WHAT YOU ARE ASKED TO DO
In the listing below, every line with the word "hmeas" needs to be copied.

TASK INPUTS
import Literature.Probability.Percolation.TwoClusterExchange
import HarnessLib

/-!
# `NoHeavyLowerTail` (stmt-CriticalPhenomena-4575) — the DETACHMENT two-observer transfer
# (van den Berg–Häggström–Kahn Thm 1.5 with "lonely" replaced by "detached from the sink")

Support file (prover `prim-hp-2`, deletion–contraction line; `--supports stmt-CriticalPhenomena-4575`).  No definitions, no
named facts, no sorries.  `μ = prodBernoulli w` on a finite vertex type, `b` a fixed vertex (the sink; for the geometric-moment
form of the cumulative isolation lemma, `b` is the ghost of a uniform star sink on the relays, `Literature…GhostVertex`).

`Literature.Probability.Percolation.twoObserver_le_of_lonelier` (lonely := `|π(·)| ≤ j`) is the engine of the every-champion
machinery of the level-`j` cumulative isolation lemma (merge stability at relay gluings, `CILOneSteiner.mergeStability_at_relay`;
hence `cil_champion_of_relayNeighbours`, `cil_oneSteiner_of`, `cil_twoSteiner_of`, `SteinerSkeleton.cil_of_componentDegLeTwo`).
This file proves the same transfer with the DETACHMENT events `{v ↮ b}` in place of the loneliness events — the input needed to
run that machinery for event gluing `P(o ↔ A, o ↮ b) ≤ max_a P(a ↮ b)` (sharp GM-CIL(1) on uniform star sinks):

* `EGTransfer.detachExchange` — for `s ≠ t`, `D = {s ↮ t}`, any `x`:
  `μ(D, t ↮ b, t ↔ x) · μ(D, s ↮ b) ≤ μ(D, t ↮ b) · μ(D, t ↔ x, s ↮ b)` (`twoClusterExchange` with `{t ↮ b}` of type `(+)`,
  `{s ↮ b}` and `{t ↔ x}` of type `(−)`);
* `EGTransfer.detachTransfer` — its linearisation under `μ(s ↮ b) ≤ μ(t ↮ b)` (on `{s ↔ t}` the two detachment events coincide);
* `EGTransfer.twoObserver_detach_le` — **if `μ(y ↮ b) ≤ μ(c ↮ b)` then `μ(c ↮ x, c ↮ y, y ↮ b) ≤ μ(c ↮ x, c ↮ y, c ↮ b)`** for all
  vertices `x, y, c, b`; in particular (`EGTransfer.eventGluing_twoObserver`) the event-gluing two-observer inequality
  `μ(c ↮ x, c ↮ y, {x,y} ↔ A, x ↮ b, y ↮ b) ≤ μ(c ↮ x, c ↮ y, c ↮ b)` for every `y` no less detached than `c`.
Exact numerics before formalisation (seat lab/gm2obs*.py): 0 violations in 2,256 general-sink and 6,294 star-sink triples.
-/

noncomputable section

namespace Summit.CriticalPhenomena.PercolationContinuityZ3.Theorems

open MeasureTheory Set Literature.Probability.LatticeModels Literature.Probability.Percolation
open scoped Classical BigOperators

namespace EGTransfer

variable {V : Type*}

/-- **Detachment exchange** (BHK 2006 Thm. 1.5 with detachment events).  For `s ≠ t`, vertices `x, b`, `D = {s ↮ t}`:
`μ(D ∩ ({t ↮ b} ∩ {t ↔ x})) · μ(D ∩ {s ↮ b}) ≤ μ(D ∩ {t ↮ b}) · μ(D ∩ ({t ↔ x} ∩ {s ↮ b}))`.
[cite: VandenbergHaggstromKahn2005, Thm. 1.5 (p. 7) — corollary via `twoClusterExchange`] -/
theorem detachExchange [Fintype V] (w : Sym2 V → unitInterval) {s t : V} (hst : s ≠ t) (x b : V) :
    (prodBernoulli w).real ((openConn s t)ᶜ ∩ ((openConn t b : Set (BondConfig V))ᶜ ∩ openConn t x)) *
      (prodBernoulli w).real ((openConn s t)ᶜ ∩ (openConn s b : Set (BondConfig V))ᶜ) ≤
    (prodBernoulli w).real ((openConn s t)ᶜ ∩ (openConn t b : Set (BondConfig V))ᶜ) *
      (prodBernoulli w).real ((openConn s t)ᶜ ∩ (openConn t x ∩ (openConn s b : Set (BondConfig V))ᶜ)) := by
  have key := twoClusterExchange w hst
    (A₁ := (openConn t b : Set (BondConfig V))ᶜ)
    (A₂ := (univ : Set (BondConfig V))) (B₁ := openConn t x)
    (B₂ := (openConn s b : Set (BondConfig V))ᶜ)
    (typePlus_not_openConn s t b) (fun _ _ _ _ _ => mem_univ _)
    (typeMinus_openConn s t x) (typeMinus_not_openConn s t b)
  simpa only [univ_inter, inter_univ] using key

/-- On `{s ↔ t}` the detachment events of `s` and `t` coincide. [folklore] -/
theorem not_openConn_sdiff_eq [Fintype V] (s t b : V) :
    (openConn t b : Set (BondConfig V))ᶜ \ (openConn s t)ᶜ = (openConn s b : Set (BondConfig V))ᶜ \ (openConn s t)ᶜ := by
  ext ω
  simp only [mem_sdiff, mem_compl_iff, not_not]
  constructor
  · rintro ⟨h, hst⟩
    have hst' : (openGraph ω).Reachable s t := hst
    exact ⟨fun hsb => h (hst'.symm.trans hsb), hst⟩
  · rintro ⟨h, hst⟩
    have hst' : (openGraph ω).Reachable s t := hst
    exact ⟨fun htb => h (hst'.trans htb), hst⟩

/-- **Detachment transfer** (linearised exchange).  If `s ≠ t` and `μ(s ↮ b) ≤ μ(t ↮ b)` then for any vertex `x`:
`μ(D ∩ {t ↮ b} ∩ {t ↔ x}) ≤ μ(D ∩ {t ↔ x} ∩ {s ↮ b}) + (μ(t ↮ b) − μ(s ↮ b))`, `D = {s ↮ t}`.
[cite: VandenbergHaggstromKahn2005, Thm. 1.5 (p. 7) — corollary] -/
theorem detachTransfer [Fintype V] (w : Sym2 V → unitInterval) {s t : V} (hst : s ≠ t) (x b : V)
    (hle : (prodBernoulli w).real (openConn s b : Set (BondConfig V))ᶜ ≤
      (prodBernoulli w).real (openConn t b : Set (BondConfig V))ᶜ) :
    (prodBernoulli w).real ((openConn s t)ᶜ ∩ ((openConn t b : Set (BondConfig V))ᶜ ∩ openConn t x)) ≤
      (prodBernoulli w).real ((openConn s t)ᶜ ∩ (openConn t x ∩ (openConn s b : Set (BondConfig V))ᶜ)) +
      ((prodBernoulli w).real (openConn t b : Set (BondConfig V))ᶜ -
        (prodBernoulli w).real (openConn s b : Set (BondConfig V))ᶜ) := by
  set μ := prodBernoulli w with hμ
  set Rt : Set (BondConfig V) := (openConn t b : Set (BondConfig V))ᶜ with hRt
  set Rs : Set (BondConfig V) := (openConn s b : Set (BondConfig V))ᶜ with hRs
  set D : Set (BondConfig V) := (openConn s t)ᶜ with hD
  set X : Set (BondConfig V) := openConn t x with hX
  have hmeas : ∀ S : Set (BondConfig V), MeasurableSet S := fun S => (Set.toFinite S).measurableSet
  have key : μ.real (D ∩ (Rt ∩ X)) * μ.real (D ∩ Rs) ≤ μ.real (D ∩ Rt) * μ.real (D ∩ (X ∩ Rs)) :=
    detachExchange w hst x b
  have hF2 : Rt \ D = Rs \ D := by rw [hRt, hRs, hD]; exact not_openConn_sdiff_eq s t b
  have hsplit_t : μ.real (Rt ∩ D) + μ.real (Rt \ D) = μ.real Rt := measureReal_inter_add_sdiff (hmeas D)
  have hsplit_s : μ.real (Rs ∩ D) + μ.real (Rs \ D) = μ.real Rs := measureReal_inter_add_sdiff (hmeas D)
  have h3 : μ.real (D ∩ Rt) = μ.real Rt - μ.real (Rt \ D) := by rw [inter_comm]; linarith
  have h2 : μ.real (D ∩ Rs) = μ.real Rs - μ.real (Rs \ D) := by rw [inter_comm]; linarith
  have hm4 : μ.real (D ∩ (X ∩ Rs)) ≤ μ.real (D ∩ Rs) :=
    measureReal_mono (inter_subset_inter_right _ inter_subset_right)
  have hΔ : 0 ≤ μ.real Rt - μ.real Rs := by linarith
  by_cases h0 : μ.real (D ∩ Rs) = 0
  · have hm4' : μ.real (D ∩ (X ∩ Rs)) = 0 := le_antisymm (h0 ▸ hm4) measureReal_nonneg
    rw [hm4']
    have hm1 : μ.real (D ∩ (Rt ∩ X)) ≤ μ.real (D ∩ Rt) :=
      measureReal_mono (inter_subset_inter_right _ inter_subset_left)
    have h3' : μ.real (D ∩ Rt) = μ.real (D ∩ Rs) + (μ.real Rt - μ.real Rs) := by rw [h3, h2, hF2]; ring
    linarith
  · have hpos : 0 < μ.real (D ∩ Rs) := lt_of_le_of_ne measureReal_nonneg (Ne.symm h0)
    have h' : μ.real (D ∩ (Rt ∩ X)) * μ.real (D ∩ Rs) ≤
        μ.real (D ∩ Rs) * (μ.real (D ∩ (X ∩ Rs)) + (μ.real Rt - μ.real Rs)) := by
      have h3' : μ.real (D ∩ Rt) = μ.real (D ∩ Rs) + (μ.real Rt - μ.real Rs) := by rw [h3, h2, hF2]; ring
      rw [h3'] at key
      nlinarith [measureReal_nonneg (μ := μ) (s := D ∩ (X ∩ Rs))]
    rw [mul_comm] at h'
    exact le_of_mul_le_mul_left h' hpos

/-- **Detachment two-observer transfer ("the more detached terminal serves the glued observer").**  For vertices
`x, y, c, b` with `μ(y ↮ b) ≤ μ(c ↮ b)`:  `μ(c ↮ x, c ↮ y, y ↮ b) ≤ μ(c ↮ x, c ↮ y, c ↮ b)`.
[cite: VandenbergHaggstromKahn2005, Thm. 1.5 (p. 7) — corollary] -/
theorem twoObserver_detach_le [Fintype V] (w : Sym2 V → unitInterval) (x y c b : V)
    (hle : (prodBernoulli w).real (openConn y b : Set (BondConfig V))ᶜ ≤
      (prodBernoulli w).real (openConn c b : Set (BondConfig V))ᶜ) :
    (prodBernoulli w).real {ω : BondConfig V | ω ∉ openConn c x ∧ ω ∉ openConn c y ∧ ω ∉ openConn y b} ≤
      (prodBernoulli w).real {ω : BondConfig V | ω ∉ openConn c x ∧ ω ∉ openConn c y ∧ ω ∉ openConn c b} := by
  set μ := prodBernoulli w with hμ
  set Rc : Set (BondConfig V) := (openConn c b : Set (BondConfig V))ᶜ with hRc
  set Ry : Set (BondConfig V) := (openConn y b : Set (BondConfig V))ᶜ with hRy
  set D : Set (BondConfig V) := (openConn y c)ᶜ with hD
  set X : Set (BondConfig V) := openConn c x with hX
  have hmeas : ∀ S : Set (BondConfig V), MeasurableSet S := fun S => (Set.toFinite S).measurableSet
  by_cases hyc : y = c
  · subst hyc; exact le_rfl
  have hsymm : (openConn y c : Set (BondConfig V)) = openConn c y :=
    Set.ext fun _ => ⟨SimpleGraph.Reachable.symm, SimpleGraph.Reachable.symm⟩
  have hR : {ω : BondConfig V | ω ∉ openConn c x ∧ ω ∉ openConn c y ∧ ω ∉ openConn c b} = (Rc ∩ D) \ X := by
    ext ω
    simp only [hRc, hD, hX, mem_sdiff, mem_inter_iff, mem_compl_iff, mem_setOf_eq, hsymm]
    tauto
  have hL : {ω : BondConfig V | ω ∉ openConn c x ∧ ω ∉ openConn c y ∧ ω ∉ openConn y b} = (Ry ∩ D) \ X := by
    ext ω
    simp only [hRy, hD, hX, mem_sdiff, mem_inter_iff, mem_compl_iff, mem_setOf_eq, hsymm]
    tauto
  rw [hR, hL]
  have hT : μ.real (D ∩ (Rc ∩ X)) ≤ μ.real (D ∩ (X ∩ Ry)) + (μ.real Rc - μ.real Ry) :=
    detachTransfer w hyc x b hle
  have hF2 : Rc \ D = Ry \ D := by rw [hRc, hRy, hD]; exact not_openConn_sdiff_eq y c b
  have hc1 : μ.real (Rc ∩ D) + μ.real (Rc \ D) = μ.real Rc := measureReal_inter_add_sdiff (hmeas D)
  have hy1 : μ.real (Ry ∩ D) + μ.real (Ry \ D) = μ.real Ry := measureReal_inter_add_sdiff (hmeas D)
  have hc2 : μ.real (Rc ∩ D ∩ X) + μ.real ((Rc ∩ D) \ X) = μ.real (Rc ∩ D) :=
    measureReal_inter_add_sdiff (hmeas X)
  have hy2 : μ.real (Ry ∩ D ∩ X) + μ.real ((Ry ∩ D) \ X) = μ.real (Ry ∩ D) :=
    measureReal_inter_add_sdiff (hmeas X)
  have e1 : Rc ∩ D ∩ X = D ∩ (Rc ∩ X) := by
    ext ω; simp only [mem_inter_iff]; tauto
  have e4 : Ry ∩ D ∩ X = D ∩ (X ∩ Ry) := by
    ext ω; simp only [mem_inter_iff]; tauto
  rw [e1] at hc2
  rw [e4] at hy2
  rw [hF2] at hc1
  linarith

/-- **Event-gluing two-observer inequality.**  For a finite set `A`, vertices `x, y, c, b` with `μ(y ↮ b) ≤ μ(c ↮ b)`:
`μ(c ↮ x, c ↮ y, (x ↔ A or y ↔ A), x ↮ b, y ↮ b) ≤ μ(c ↮ x, c ↮ y, c ↮ b)` — the detachment analogue of the level-`j`
two-observer transfer (`1 ≤ |π(x) ∪ π(y)| ≤ j` ↦ "`{x,y}` meets `A` but not the sink"). [cite: VandenbergHaggstromKahn2005, Thm. 1.5 (p. 7)] -/
theorem eventGluing_twoObserver [Fintype V] (w : Sym2 V → unitInterval) (A : Finset V) (x y c b : V)
    (hle : (prodBernoulli w).real (openConn y b : Set (BondConfig V))ᶜ ≤
      (prodBernoulli w).real (openConn c b : Set (BondConfig V))ᶜ) :
    (prodBernoulli w).real {ω : BondConfig V | ω ∉ openConn c x ∧ ω ∉ openConn c y ∧
        (∃ a ∈ A, ω ∈ openConn x a ∨ ω ∈ openConn y a) ∧ ω ∉ openConn x b ∧ ω ∉ openConn y b} ≤
      (prodBernoulli w).real {ω : BondConfig V | ω ∉ openConn c x ∧ ω ∉ openConn c y ∧ ω ∉ openConn c b} := by
  refine le_trans (measureReal_mono ?_) (twoObserver_detach_le w x y c b hle)
  rintro ω ⟨h1, h2, -, -, h5⟩
  exact ⟨h1, h2, h5⟩

end EGTransfer

end Summit.CriticalPhenomena.PercolationContinuityZ3.Theorems

end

RESPONSE
  have hmeas : ∀ S : Set (BondConfig V), MeasurableSet S := fun S => (Set.toFinite S).measurableSet
  have hsplit_t : μ.real (Rt ∩ D) + μ.real (Rt \ D) = μ.real Rt := measureReal_inter_add_sdiff (hmeas D)
  have hsplit_s : μ.real (Rs ∩ D) + μ.real (Rs \ D) = μ.real Rs := measureReal_inter_add_sdiff (hmeas D)
  have hmeas : ∀ S : Set (BondConfig V), MeasurableSet S := fun S => (Set.toFinite S).measurableSet
  have hc1 : μ.real (Rc ∩ D) + μ.real (Rc \ D) = μ.real Rc := measureReal_inter_add_sdiff (hmeas D)
  have hy1 : μ.real (Ry ∩ D) + μ.real (Ry \ D) = μ.real Ry := measureReal_inter_add_sdiff (hmeas D)
    measureReal_inter_add_sdiff (hmeas X)
    measureReal_inter_add_sdiff (hmeas X)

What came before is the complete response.